Gaining fat initially is not a bad thing.  The excess fat will give you the additional energy and calories required to gain muscle mass.  Once you gain the desired amount of muscle you can then change your diet to one that promotes fat burning as opposed to muscle gain till you reach a happy medium.  Some athletes have reported that it is easier to lose their excess fat by following a fat loss diet for a short period after they have reached their preferred muscle weight and continuing with their same workout.

2) NUMBER OF MEALS:- If you are eating to gain muscle it is recommended that you increase your number of daily meals to 5 or 6.  By eating more regularly you can saturate your body with amino acids and glycogen (gained from carbohydrates and proteins) and ensure that your body does not enter starvation mode (whereby it would start burning muscle tissues).
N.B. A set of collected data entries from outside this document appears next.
import Literature.Geometry.Riemannian.RicciDeTurckSystemStructure
import Literature.Geometry.Riemannian.RicciFlowExistenceReduction
import HarnessLib

/-!
# Short-time existence of the Ricci flow from quasilinear parabolic existence for vector-valued
# maps (topic `Geometry/Riemannian`)

Top layer of the reduction of the named fact
`Literature.Geometry.Riemannian.ricciFlow_shortTime_existence` (`RicciFlow.lean`; Hamilton 1982,
Thm. 4.2; DeTurck 1983; Topping 2006, Thm. 5.2.1). `RicciFlowExistenceReduction.lean` reduced the
fact, with proved glue, to (RDT) short-time existence of the Ricci–DeTurck flow on a closed
manifold (Topping 2006, §5.2, Step 1: "a solution exists by the theory of quasilinear parabolic
equations"). This file PROVES (RDT) from the short-time existence theorem for quasilinear,
strictly parabolic, second-order systems for PLAIN vector-valued maps `u : M → W` on a closed
manifold with scalar principal part — the theorem of Taylor, *PDE III*, Ch. 15, §7 (local
existence for quasi-linear parabolic systems) / Mantegazza–Martinazzi 2012, Thm. 1.1 with the
remark on systems (p. 858) — taken as the hypothesis `hQL` (a hypothesis of the theorems below,
not a named fact), stated in charts: for an operator `𝒫` on maps `M → W` which in every extended
chart `φ_z` has the form `𝒫 u (φ_z⁻¹ y) = ∑ a(jet) i i' · ∂²_{bᵢ bᵢ'}(u ∘ φ_z⁻¹)(y) + f(jet)` with
`C^∞` coefficients on an open jet domain over an open admissible set `𝒪 ⊆ M × W`, `a` symmetric
positive definite, every `C^∞` initial map with graph in `𝒪` is the initial value of a `C^∞`
solution of `∂ₜu = 𝒫 u` on `M × [0, ε]` with graph in `𝒪`.

* `ricciDeTurck_shortTime_existence_of_quasilinear` — (RDT) from `hQL`: the graph trick of
  `MetricAssembly.lean` (`𝒜 ∘ ℰ = sym`), the vector-valued system `𝒫 = 𝒟₀ + ℰ rdtForm 𝒜 - ℰ𝒜𝒟₀`
  and its identity `𝒜(𝒫 U) = rdtForm (𝒜U)` (`RicciDeTurckSystemOperators.lean`), and the
  structure theorem with smooth, symmetric, positive definite coefficients
  (`RicciDeTurckSystemStructure.lean`) feed `hQL` with `u₀ = ℰ g₀`; the assembled metrics
  `g(t) = 𝒜 u(t)` form a Ricci–DeTurck flow with `g(0) = g₀` (`IsRicciDeTurckFlow`,
  `rdt_rhs_eq_of_isLeviCivita`).
* `ricciFlow_shortTime_existence_of_quasilinear` — the named fact from `hQL` alone
  (`ricciFlow_shortTime_existence_of_ricciDeTurck`).

Everything is proved; no named fact and no `sorry` is introduced. What remains for an outright
proof of the fact is the analytic theorem `hQL` itself (linear parabolic theory on closed
manifolds + quasilinear iteration).

## References

* P. Topping, *Lectures on the Ricci flow*, LMS LNS 325 (2006), §5.2, Step 1 and Thm. 5.2.1.
  [Topping2006]
* R. S. Hamilton, Three-manifolds with positive Ricci curvature, J. Differential Geom. 17
  (1982), Thm. 4.2. [Hamilton1982]
* D. M. DeTurck, Deforming metrics in the direction of their Ricci tensors, J. Differential
  Geom. 18 (1983) 157–162. [DeTurck1983]
* M. E. Taylor, *Partial differential equations III. Nonlinear equations*, 2nd ed., Applied
  Math. Sciences 117, Springer 2011, Ch. 15, §7. [TaylorPDEIII2011]
* C. Mantegazza, L. Martinazzi, A note on quasilinear parabolic equations on manifolds,
  Ann. Sc. Norm. Super. Pisa Cl. Sci. (5) 11 (2012) 857–874, Thm. 1.1 and p. 858.
  [MantegazzaMartinazzi2012]
-/

noncomputable section

set_option maxSynthPendingDepth 3

open Bundle Set Function Filter ContinuousLinearMap TopologicalSpace
open scoped Manifold ContDiff Topology

namespace Literature.Geometry.Riemannian

open Lorentzian Lorentzian.OpensChart Lorentzian.PseudoRiemannianMetric Literature.Geometry.Manifold
open Literature.Geometry.Riemannian.OpensChart

universe u v w

/-- **Short-time existence of the Ricci–DeTurck flow from quasilinear parabolic existence for
vector-valued maps.** ASSUME `hQL`, the chart-wise form of the short-time existence theorem for
quasilinear strictly parabolic second-order systems with scalar principal part for maps
`u : M → W` on a closed manifold (Taylor, *PDE III*, Ch. 15, §7; Mantegazza–Martinazzi 2012,
Thm. 1.1 and p. 858): data — a basis `b` of the model space, an open admissible set
`𝒪 ⊆ M × W`, an operator `𝒫`, coefficient functions `a z : E × W × (E →L W) → ι → ι → ℝ`,
`f z : E × W × (E →L W) → W` for every point `z`, `C^∞` on the jet domain
`{(y, w, p) | y ∈ φ_z.target, (φ_z⁻¹ y, w) ∈ 𝒪}`, with `a` symmetric and positive definite there,
such that for every `C^∞` map `u` with graph in `𝒪`,
`𝒫 u (φ_z⁻¹ y) = ∑ᵢᵢ' a z (jet) i i' • D²(u ∘ φ_z⁻¹)(y)(bᵢ, bᵢ') + f z (jet)` on the chart
targets; conclusion — every `C^∞` map `u₀` with graph in `𝒪` is the initial value of a map `u`,
`C^∞` on `M × [0, ε]` for some `ε > 0`, with graph in `𝒪` and `∂ₜu = 𝒫 u(t)` on `[0, ε]`
(one-sided at the endpoints). THEN hypothesis (RDT) of
`ricciFlow_shortTime_existence_of_ricciDeTurck` holds: on every closed manifold, every `C^∞`
Riemannian metric `g₀` is the initial value of a Ricci–DeTurck flow on `[0, ε]` relative to any
Levi-Civita connection of `g₀` (Topping 2006, §5.2, Step 1). Proof: apply `hQL` to the
vector-valued Ricci–DeTurck system `𝒫 = ChartCover.P` of an arbitrary finite chart cover
(`P_chart`, `contDiffOn_aCoef`, `contDiffOn_fCoef`, `aCoef_symm`, `aCoef_pos`,
`isOpen_posSet`) with `u₀ = ℰ g₀`, and assemble: `g(t) = 𝒜 u(t)` is `C^∞` on `M × [0, ε]`
(`contMDiffOn_assemble_family`), `g(0) = 𝒜 ℰ g₀ = g₀` (`assemble_embed_of_symm`), and
`∂ₜ g = 𝒜(𝒫 u) = rdtForm (𝒜u) g₀ = -2 Ric + ℒ_W g` (`assembleAt_P`, `rdt_rhs_eq_of_isLeviCivita`).
[cite: Topping2006, §5.2, Step 1] [cite: TaylorPDEIII2011, Ch. 15, §7]
[cite: MantegazzaMartinazzi2012, Thm. 1.1] -/
theorem ricciDeTurck_shortTime_existence_of_quasilinear
    (hQL : ∀ {E : Type u} [NormedAddCommGroup E] [NormedSpace ℝ E] [FiniteDimensional ℝ E]
      [CompleteSpace E] {H : Type v} [TopologicalSpace H] (I : ModelWithCorners ℝ E H)
      [I.Boundaryless] (M : Type w) [TopologicalSpace M] [T2Space M] [SecondCountableTopology M]
      [CompactSpace M] [ChartedSpace H M] [IsManifold I ∞ M]
      {W : Type u} [NormedAddCommGroup W] [NormedSpace ℝ W] [FiniteDimensional ℝ W]
      {ι : Type} [Fintype ι] [DecidableEq ι] (b : Module.Basis ι ℝ E)
      (𝒪 : Set (M × W)) (_ : IsOpen 𝒪) (P : (M → W) → M → W)
      (a : M → E × W × (E →L[ℝ] W) → ι → ι → ℝ) (f : M → E × W × (E →L[ℝ] W) → W),
      (∀ z i i', ContDiffOn ℝ ∞ (fun j ↦ a z j i i')
        {j | j.1 ∈ (extChartAt I z).target ∧ ((extChartAt I z).symm j.1, j.2.1) ∈ 𝒪}) →
      (∀ z, ContDiffOn ℝ ∞ (f z)
        {j | j.1 ∈ (extChartAt I z).target ∧ ((extChartAt I z).symm j.1, j.2.1) ∈ 𝒪}) →
      (∀ z (j : E × W × (E →L[ℝ] W)), j.1 ∈ (extChartAt I z).target →
        ((extChartAt I z).symm j.1, j.2.1) ∈ 𝒪 →
          (∀ i i', a z j i i' = a z j i' i) ∧
            ∀ ξ : ι → ℝ, ξ ≠ 0 → 0 < ∑ i, ∑ i', a z j i i' * ξ i * ξ i') →
      (∀ u : M → W, ContMDiff I 𝓘(ℝ, W) ∞ u → (∀ x, (x, u x) ∈ 𝒪) →
        ∀ z, ∀ y ∈ (extChartAt I z).target,
          P u ((extChartAt I z).symm y) =
            (∑ i, ∑ i', a z (y, u ((extChartAt I z).symm y), fderiv ℝ (u ∘ (extChartAt I z).symm) y)
                i i' • fderiv ℝ (fderiv ℝ (u ∘ (extChartAt I z).symm)) y (b i) (b i')) +
              f z (y, u ((extChartAt I z).symm y), fderiv ℝ (u ∘ (extChartAt I z).symm) y)) →
      ∀ u₀ : M → W, ContMDiff I 𝓘(ℝ, W) ∞ u₀ → (∀ x, (x, u₀ x) ∈ 𝒪) →
        ∃ ε : ℝ, 0 < ε ∧ ∃ u : M → ℝ → W,
          ContMDiffOn (I.prod 𝓘(ℝ, ℝ)) 𝓘(ℝ, W) ∞ (fun p : M × ℝ ↦ u p.1 p.2) (univ ×ˢ Icc 0 ε) ∧
          (∀ x, u x 0 = u₀ x) ∧ (∀ t ∈ Icc (0 : ℝ) ε, ∀ x, (x, u x t) ∈ 𝒪) ∧
          ∀ t ∈ Icc (0 : ℝ) ε, ∀ x,
            HasDerivWithinAt (u x) (P (fun x' ↦ u x' t) x) (Icc 0 ε) t) :
    ∀ {E : Type u} [NormedAddCommGroup E] [NormedSpace ℝ E] [FiniteDimensional ℝ E]
      [CompleteSpace E] {H : Type v} [TopologicalSpace H] (I : ModelWithCorners ℝ E H)
      [I.Boundaryless] (M : Type w) [TopologicalSpace M] [T2Space M] [SecondCountableTopology M]
      [CompactSpace M] [ChartedSpace H M] [IsManifold I ∞ M]
      (g₀ : PseudoRiemannianMetric I ∞ E (TangentSpace I : M → Type _)), g₀.IsRiemannian →
      ∀ (bg : CovariantDerivative I E (TangentSpace I : M → Type _)), g₀.IsLeviCivita bg →
      ∃ ε : ℝ, 0 < ε ∧
        ∃ (g : ℝ → PseudoRiemannianMetric I ∞ E (TangentSpace I : M → Type _))
          (cov : ℝ → CovariantDerivative I E (TangentSpace I : M → Type _)),
          IsRicciDeTurckFlow g cov bg (Icc 0 ε) ∧ g 0 = g₀ := by
  intro E _ _ _ _ H _ I _ M _ _ _ _ _ _ g₀ hg₀ bg hbg
  classical
  haveI := g₀.hasLeviCivita
  -- a finite chart cover, a basis, and the vector-valued Ricci–DeTurck system
  obtain ⟨N, ⟨𝒞⟩⟩ := ChartCover.exists I M
  set b := Module.finBasis ℝ E with hb
  -- the initial map `u₀ = ℰ g₀` is admissible
  set u₀ : M → Fin N → (E →L[ℝ] E →L[ℝ] ℝ) := 𝒞.embed g₀.val with hu₀def
  have hu₀s : ContMDiff I 𝓘(ℝ, Fin N → (E →L[ℝ] E →L[ℝ] ℝ)) ∞ u₀ := 𝒞.contMDiff_embed g₀
  have hAE : 𝒞.assemble u₀ = g₀.val := 𝒞.assemble_embed_of_symm g₀.symm
  have hu₀𝒪 : ∀ x, (x, u₀ x) ∈ 𝒞.posSet := by
    intro x v hv
    change 0 < 𝒞.assemble u₀ x v v
    rw [hAE]
    exact hg₀ x v hv
  -- apply the quasilinear existence theorem
  obtain ⟨ε, hε, u, hus, hu0, hu𝒪, hder⟩ := hQL I M b 𝒞.posSet 𝒞.isOpen_posSet (𝒞.P b g₀)
    (fun z j i i' ↦ 𝒞.aCoef b z j i i') (fun z j ↦ 𝒞.fCoef b g₀ z j)
    (fun z i i' ↦ 𝒞.contDiffOn_aCoef b z i i') (fun z ↦ 𝒞.contDiffOn_fCoef b g₀ z)
    (fun z j hj1 hj2 ↦ ⟨fun i i' ↦ 𝒞.aCoef_symm b z j i i',
      fun ξ hξ ↦ 𝒞.aCoef_pos b z (j := j) ⟨hj1, hj2⟩ hξ⟩)
    (fun U hU hU𝒪 z y hy ↦ 𝒞.P_chart b g₀ (U := U) ⟨hU, hU𝒪⟩ z hy) u₀ hu₀s hu₀𝒪
  -- the admissible vector-valued family, frozen outside `[0, ε]`
  set prj : ℝ → ℝ := fun t ↦ (projIcc (0 : ℝ) ε hε.le t : ℝ) with hπdef
  have hπmem : ∀ t, prj t ∈ Icc (0 : ℝ) ε := fun t ↦ (projIcc (0 : ℝ) ε hε.le t).2
  have hπid : ∀ {t}, t ∈ Icc (0 : ℝ) ε → prj t = t := fun ht ↦ by
    simp only [hπdef, projIcc_of_mem hε.le ht]
  set Ut : ℝ → M → Fin N → (E →L[ℝ] E →L[ℝ] ℝ) := fun t x ↦ u x (prj t) with hUtdef
  have hUt_smooth : ∀ t, ContMDiff I 𝓘(ℝ, Fin N → (E →L[ℝ] E →L[ℝ] ℝ)) ∞ (Ut t) := by
    intro t
    have hι : ContMDiff I (I.prod 𝓘(ℝ, ℝ)) ∞ (fun x : M ↦ ((x, prj t) : M × ℝ)) :=
      contMDiff_id.prodMk contMDiff_const
    have h := hus.comp_contMDiff hι fun x ↦ ⟨mem_univ _, hπmem t⟩
    exact h
  have hadm : ∀ t, 𝒞.Adm (Ut t) := fun t ↦ ⟨hUt_smooth t, fun x ↦ hu𝒪 (prj t) (hπmem t) x⟩
  -- the assembled metrics and their Levi-Civita connections
  set g : ℝ → PseudoRiemannianMetric I ∞ E (TangentSpace I : M → Type _) :=
    fun t ↦ 𝒞.metricOf (Ut t) (hadm t) with hgdef
  have hgval : ∀ t x, (g t).val x = 𝒞.assembleAt (u x (prj t)) x := fun t x ↦ rfl
  set cov : ℝ → CovariantDerivative I E (TangentSpace I : M → Type _) := fun t ↦ by
    haveI := (g t).hasLeviCivita
    exact (g t).leviCivita with hcovdef
  refine ⟨ε, hε, g, cov, ⟨?_, ?_, ?_⟩, ?_⟩
  · -- joint smoothness on `M × [0, ε]`
    have hfam := 𝒞.contMDiffOn_assemble_family (U := fun p : M × ℝ ↦ u p.1 p.2) (S := Icc 0 ε) hus
    refine hfam.congr fun p hp ↦ ?_
    have hp' : (g p.2).val p.1 = 𝒞.assembleAt (u p.1 p.2) p.1 := by rw [hgval, hπid hp.2]
    rw [hp']
  · -- Levi-Civita witnesses
    intro t _
    haveI := (g t).hasLeviCivita
    exact isLeviCivita_leviCivita_holds (g := g t)
  · -- the Ricci–DeTurck equation
    intro t ht x X Y
    haveI := (g t).hasLeviCivita
    -- `s ↦ (g s)(x)(X, Y)` is `L ∘ (u x)` on `[0, ε]` for the linear map `L w = 𝒜_x w (X, Y)`
    set L : (Fin N → (E →L[ℝ] E →L[ℝ] ℝ)) →L[ℝ] ℝ :=
      LinearMap.toContinuousLinearMap
        { toFun := fun w ↦ 𝒞.assembleAt w x X Y
          map_add' := fun w w' ↦ by rw [𝒞.assembleAt_add, _root_.add_apply, _root_.add_apply]
          map_smul' := fun c w ↦ by
            simp only [RingHom.id_apply, 𝒞.assembleAt_apply, Pi.smul_apply, map_smul,
              _root_.smul_apply, smul_eq_mul, Finset.mul_sum]
            refine Finset.sum_congr rfl fun i _ ↦ by ring } with hL
    have hL_apply : ∀ w, L w = 𝒞.assembleAt w x X Y := fun w ↦ rfl
    have hderL : HasDerivWithinAt (fun s ↦ L (u x s)) (L (𝒞.P b g₀ (fun x' ↦ u x' t) x))
        (Icc 0 ε) t :=
      L.hasFDerivAt.comp_hasDerivWithinAt t (hder t ht x)
    have hfun : ∀ s ∈ Icc (0 : ℝ) ε, (g s).val x X Y = L (u x s) := fun s hs ↦ by
      rw [hL_apply, hgval, hπid hs]
    have hUt : (fun x' ↦ u x' t) = Ut t := by
      funext x'
      simp only [hUtdef, hπid ht]
    rw [hUt, hL_apply, 𝒞.assembleAt_P b g₀ (hadm t) x] at hderL
    -- the target derivative is the Ricci–DeTurck right-hand side of `g t`
    have hW := mdifferentiableAt_deTurckField_univ (g t) g₀ x
    have hrhs := rdt_rhs_eq_of_isLeviCivita (g t) g₀ (cov := cov t) (bg := bg)
      (isLeviCivita_leviCivita_holds (g := g t)) hbg hW X Y
    rw [hrhs, ← rdtForm_apply]
    exact hderL.congr_of_mem hfun ht
  · -- initial value
    refine PseudoRiemannianMetric.ext (funext fun x ↦ ?_)
    ext v v'
    change 𝒞.assembleAt (u x (prj 0)) x v v' = g₀.val x v v'
    have h0 : prj 0 = 0 := hπid (left_mem_Icc.2 hε.le)
    rw [h0, hu0 x]
    change 𝒞.assemble u₀ x v v' = g₀.val x v v'
    rw [hAE]

/-- **The named fact `ricciFlow_shortTime_existence` (Hamilton 1982, Thm. 4.2) from quasilinear
parabolic existence for vector-valued maps alone**: `ricciFlow_shortTime_existence_of_ricciDeTurck`
(Topping 2006, §5.2, Steps 1–2 and Thm. 5.2.1, with the flows of Lee 2012, Thm. 9.48) with (RDT)
discharged by `ricciDeTurck_shortTime_existence_of_quasilinear`. The remaining hypothesis `hQL`
is the local existence theorem for quasilinear strictly parabolic systems for plain maps
`M → W` on a closed manifold (Taylor, *PDE III*, Ch. 15, §7; Mantegazza–Martinazzi 2012,
Thm. 1.1 and p. 858). [cite: Topping2006, §5.2, Step 1 and Thm. 5.2.1]
[cite: Hamilton1982, Thm. 4.2] [cite: TaylorPDEIII2011, Ch. 15, §7] -/
theorem ricciFlow_shortTime_existence_of_quasilinear
    (hQL : ∀ {E : Type u} [NormedAddCommGroup E] [NormedSpace ℝ E] [FiniteDimensional ℝ E]
      [CompleteSpace E] {H : Type v} [TopologicalSpace H] (I : ModelWithCorners ℝ E H)
      [I.Boundaryless] (M : Type w) [TopologicalSpace M] [T2Space M] [SecondCountableTopology M]
      [CompactSpace M] [ChartedSpace H M] [IsManifold I ∞ M]
      {W : Type u} [NormedAddCommGroup W] [NormedSpace ℝ W] [FiniteDimensional ℝ W]
      {ι : Type} [Fintype ι] [DecidableEq ι] (b : Module.Basis ι ℝ E)
      (𝒪 : Set (M × W)) (_ : IsOpen 𝒪) (P : (M → W) → M → W)
      (a : M → E × W × (E →L[ℝ] W) → ι → ι → ℝ) (f : M → E × W × (E →L[ℝ] W) → W),
      (∀ z i i', ContDiffOn ℝ ∞ (fun j ↦ a z j i i')
        {j | j.1 ∈ (extChartAt I z).target ∧ ((extChartAt I z).symm j.1, j.2.1) ∈ 𝒪}) →
      (∀ z, ContDiffOn ℝ ∞ (f z)
        {j | j.1 ∈ (extChartAt I z).target ∧ ((extChartAt I z).symm j.1, j.2.1) ∈ 𝒪}) →
      (∀ z (j : E × W × (E →L[ℝ] W)), j.1 ∈ (extChartAt I z).target →
        ((extChartAt I z).symm j.1, j.2.1) ∈ 𝒪 →
          (∀ i i', a z j i i' = a z j i' i) ∧
            ∀ ξ : ι → ℝ, ξ ≠ 0 → 0 < ∑ i, ∑ i', a z j i i' * ξ i * ξ i') →
      (∀ u : M → W, ContMDiff I 𝓘(ℝ, W) ∞ u → (∀ x, (x, u x) ∈ 𝒪) →
        ∀ z, ∀ y ∈ (extChartAt I z).target,
          P u ((extChartAt I z).symm y) =
            (∑ i, ∑ i', a z (y, u ((extChartAt I z).symm y), fderiv ℝ (u ∘ (extChartAt I z).symm) y)
                i i' • fderiv ℝ (fderiv ℝ (u ∘ (extChartAt I z).symm)) y (b i) (b i')) +
              f z (y, u ((extChartAt I z).symm y), fderiv ℝ (u ∘ (extChartAt I z).symm) y)) →
      ∀ u₀ : M → W, ContMDiff I 𝓘(ℝ, W) ∞ u₀ → (∀ x, (x, u₀ x) ∈ 𝒪) →
        ∃ ε : ℝ, 0 < ε ∧ ∃ u : M → ℝ → W,
          ContMDiffOn (I.prod 𝓘(ℝ, ℝ)) 𝓘(ℝ, W) ∞ (fun p : M × ℝ ↦ u p.1 p.2) (univ ×ˢ Icc 0 ε) ∧
          (∀ x, u x 0 = u₀ x) ∧ (∀ t ∈ Icc (0 : ℝ) ε, ∀ x, (x, u x t) ∈ 𝒪) ∧
          ∀ t ∈ Icc (0 : ℝ) ε, ∀ x,
            HasDerivWithinAt (u x) (P (fun x' ↦ u x' t) x) (Icc 0 ε) t) :
    ricciFlow_shortTime_existence.{u, v, w} :=
  ricciFlow_shortTime_existence_of_ricciDeTurck
    (ricciDeTurck_shortTime_existence_of_quasilinear hQL)

end Literature.Geometry.Riemannian

end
3) WEIGHT TRAINING:- Eating the right food is a step in the right direction but without proper training you will not gain muscle mass.  In the beginning you should do all your weight training under the supervision of a trained instructor.  They will be able to make sure you are doing the exercises in the right way, thereby avoiding injury.  They can also show you the best exercises for building muscle.  For example, squats and presses are good ways to gain muscle mass.

4) OVER TRAINING:- Over training is a huge stumbling block for many people when trying to gain muscle mass.  You need to rest so that your body has the time to repair your muscles and let them grow.  To avoid over training try not to train for more than 2 hours in each session, make sure that you do not train for more than 2 days in succession and take a week’s break for every 6-8 weeks of training.

Gaining muscle mass is a great but often overlooked way to improve your health and overall appearance.  Building muscle can be difficult when you are a beginner because you are unsure what exercises to do, what foods to eat and what supplements to take.  However, with the right information it gets a lot easier.  I hope this article has given you a few pointers and helps you in your quest to gain muscle mass.